Do compilers like Javac automatically detect pure functions and parallelize them

functional programming

Pure functions are known to facilitate parellelizing.
What is it about functional programming that makes it inherently adapted to parallel execution?

Are compilers such as Javac smart enough to detect when a method is a pure function? One can always implement classes which implement functional interfaces such as Function,
but have side effects.

Best Answer

are compilers such as Javac smart enough to detect when a method is a pure function.

It's not a question of "smart enough". This is called Purity Analysis and is provably impossible in the general case: it is equivalent to solving the Halting Problem.

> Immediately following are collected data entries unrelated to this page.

/-- Every index of `Fin (k + k)` is in the first or in the second block, so
`#s = a(s) + b(s)`. [folklore] -/
theorem card_eq_card_projW_add {k : ℕ} (s : Finset (Fin (k + k))) :
    s.card = (projW s).card + (Finset.univ.filter fun j : Fin k ↦ Fin.natAdd k j ∈ s).card := by
  classical
  have h := prod_addCases_const s (2 : ℂ) 2
  rw [← pow_add] at h
  have h2 : ∏ j ∈ s, (Fin.addCases (fun _ : Fin k ↦ (2 : ℂ)) (fun _ : Fin k ↦ (2 : ℂ)) j : ℂ) = 2 ^ s.card := by
    rw [← Finset.prod_const]
    refine Finset.prod_congr rfl fun j _ ↦ ?_
    exact Fin.addCases (fun i ↦ by rw [Fin.addCases_left]) (fun i ↦ by rw [Fin.addCases_right]) j
  rw [h2] at h
  have h' : ((2 ^ s.card : ℕ) : ℂ) =
      ((2 ^ ((projW s).card + (Finset.univ.filter fun j : Fin k ↦ Fin.natAdd k j ∈ s).card) : ℕ) : ℂ) := by
    push_cast; exact h
  exact Nat.pow_right_injective (le_refl 2) (Nat.cast_injective h')

/-! ### Separation of the test characters at `𝟙 + 2φ` -/

/-- `√d ≠ 0` in `ℂ` for `d ≥ 1`. [folklore] -/
theorem sqrt_ne_zero_of_pos {d : ℕ} (hd : 0 < d) : (Real.sqrt d : ℂ) ≠ 0 := by
  rw [Ne, Complex.ofReal_eq_zero]
  exact (Real.sqrt_pos.mpr (by exact_mod_cast hd)).ne'

/-- `(2i√d)² = -4d`. [folklore] -/
theorem two_I_sqrt_sq (d : ℕ) : (2 * Complex.I * (Real.sqrt d : ℂ)) ^ 2 = -(4 * (d : ℂ)) := by
  have hs : ((Real.sqrt d : ℂ)) ^ 2 = (d : ℂ) := by
    rw [← Complex.ofReal_pow, Real.sq_sqrt (Nat.cast_nonneg d)]
    push_cast; rfl
  calc (2 * Complex.I * (Real.sqrt d : ℂ)) ^ 2 = 4 * Complex.I ^ 2 * (Real.sqrt d : ℂ) ^ 2 := by ring
    _ = -(4 * (d : ℂ)) := by rw [Complex.I_sq, hs]; ring

/-- **Separation**: `(1 + 2i√d)^m ≠ (1 - 2i√d)^m` for `1 ≤ m ≤ 4` and every `d ≥ 1` — the differences are
`2z`, `4z`, `2z(3 - 4d)`, `8z(1 - 4d)` with `z = 2i√d ≠ 0` and `4d ∉ {1, 3}`. Hence the characters
`(1 + 2i√d)^a (1 - 2i√d)^b`, `a + b = 4`, of the test endomorphism `𝟙 + 2φ` on `⋀ᵃW ⊗ ⋀ᵇW^*` are pairwise
distinct. [cite: vanGeemen1994HodgeAV, proof of Thm. 6.12] -/
theorem one_add_pow_ne_one_sub_pow {d : ℕ} (hd : 0 < d) {m : ℕ} (hm : 1 ≤ m) (hm4 : m ≤ 4) :
    (1 + 2 * Complex.I * (Real.sqrt d : ℂ)) ^ m ≠ (1 - 2 * Complex.I * (Real.sqrt d : ℂ)) ^ m := by
  set z : ℂ := 2 * Complex.I * (Real.sqrt d : ℂ) with hz
  have hz0 : z ≠ 0 := mul_ne_zero (mul_ne_zero two_ne_zero Complex.I_ne_zero) (sqrt_ne_zero_of_pos hd)
  have hz2 : z ^ 2 = -(4 * (d : ℂ)) := two_I_sqrt_sq d
  have h3 : (3 : ℂ) - 4 * (d : ℂ) ≠ 0 := by
    intro h
    have h' : ((4 * d : ℕ) : ℂ) = ((3 : ℕ) : ℂ) := by push_cast; linear_combination -h
    have := Nat.cast_injective (R := ℂ) h'
    omega
  have h1 : (1 : ℂ) - 4 * (d : ℂ) ≠ 0 := by
    intro h
    have h' : ((4 * d : ℕ) : ℂ) = ((1 : ℕ) : ℂ) := by push_cast; linear_combination -h
    have := Nat.cast_injective (R := ℂ) h'
    omega
  intro h
  rw [← sub_eq_zero] at h
  interval_cases m
  · have e : (1 + z) ^ 1 - (1 - z) ^ 1 = 2 * z := by ring
    rw [e] at h
    exact hz0 ((mul_eq_zero.1 h).resolve_left two_ne_zero)
  · have e : (1 + z) ^ 2 - (1 - z) ^ 2 = 4 * z := by ring
    rw [e] at h
    exact hz0 ((mul_eq_zero.1 h).resolve_left (by norm_num))
  · have e : (1 + z) ^ 3 - (1 - z) ^ 3 = 2 * z * (3 + z ^ 2) := by ring
    rw [e, hz2, show (3 : ℂ) + -(4 * (d : ℂ)) = 3 - 4 * d by ring] at h
    rcases mul_eq_zero.1 h with h | h
    · exact hz0 ((mul_eq_zero.1 h).resolve_left two_ne_zero)
    · exact h3 h
  · have e : (1 + z) ^ 4 - (1 - z) ^ 4 = 8 * z * (1 + z ^ 2) := by ring
    rw [e, hz2, show (1 : ℂ) + -(4 * (d : ℂ)) = 1 - 4 * d by ring] at h
    rcases mul_eq_zero.1 h with h | h
    · exact hz0 ((mul_eq_zero.1 h).resolve_left (by norm_num))
    · exact h1 h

Now, of course, optimizers do provably impossible things all the time, "provably impossible in the general case" doesn't mean that it never works, it only means that it cannot work in all cases. So, there are in fact algorithms to check whether a function is pure or not, it's just that more often than not the result will be "I don't know", which means that for reasons of safety and correctness, you need to assume that this particular function might be impure.

And even in the cases where it does work, the algorithms are complex and expensive.

So, that is Problem #1: it only works for special cases.

Problem #2: Libraries. In order for a function to be pure, it can only ever call pure functions (and those functions can only call pure functions, and so on and so forth). Javac obviously only knows about Java, and it only knows about code it can see. So, if your function calls a function in another compilation unit, you cannot know whether it is pure or not. If it calls a function written in another language, you can't know. If it calls a function in a library which might not even be installed yet, you can't know. And so on.

This only works, when you have whole-program analysis, when the entire program is written in the same language, and all is compiled at once in one go. You can't use any libraries.

Problem #3: Scheduling. Once you have figured out which parts are pure, you still have to schedule them to separate threads. Or not. Starting and stopping threads is very expensive (especially in Java). Even if you keep a thread pool and don't start or stop them, thread context switching is also expensive. You need to be sure that the computation will run significantly longer than the time it takes to schedule and context switch, otherwise you will lose performance, not gain it.

As you probably guessed by now, figuring out how long a computation will take is provably impossible in the general case (we cannot even figure out whether it will take a finite amount of time, let alone how much time) and hard and expensive even in the special case.

Aside: Javac and optimizations. Note that most implementations of javac don't actually perform many optimizations. Oracle's implementation of javac, for example, relies on the underlying execution engine to do optimizations. This leads to another set of problems: say, javac decided that a particular function is pure and it is expensive enough, and so it compiles it to be executed on a different thread. Then, the platform's optimizer (for example, the HotSpot C2 JIT compiler) comes along and optimizes the entire function away. Now, you have an empty thread doing nothing. Or, imagine, again, javac decides to schedule a function on a different thread, and the platform optimizer could optimize it away completely, except it cannot perform inlining across thread boundaries, and so a function that could be optimized away completely is now needlessly executed.

So, doing something like this only really makes sense if you have a single compiler making most of the optimizations in one go, so that the compiler knows about and can exploit all the different optimizations at different levels and their interactions with each other.

Note that, for example, the HotSpot C2 JIT compiler actually does perform some auto-vectorization, which is also a form of auto-parallelization.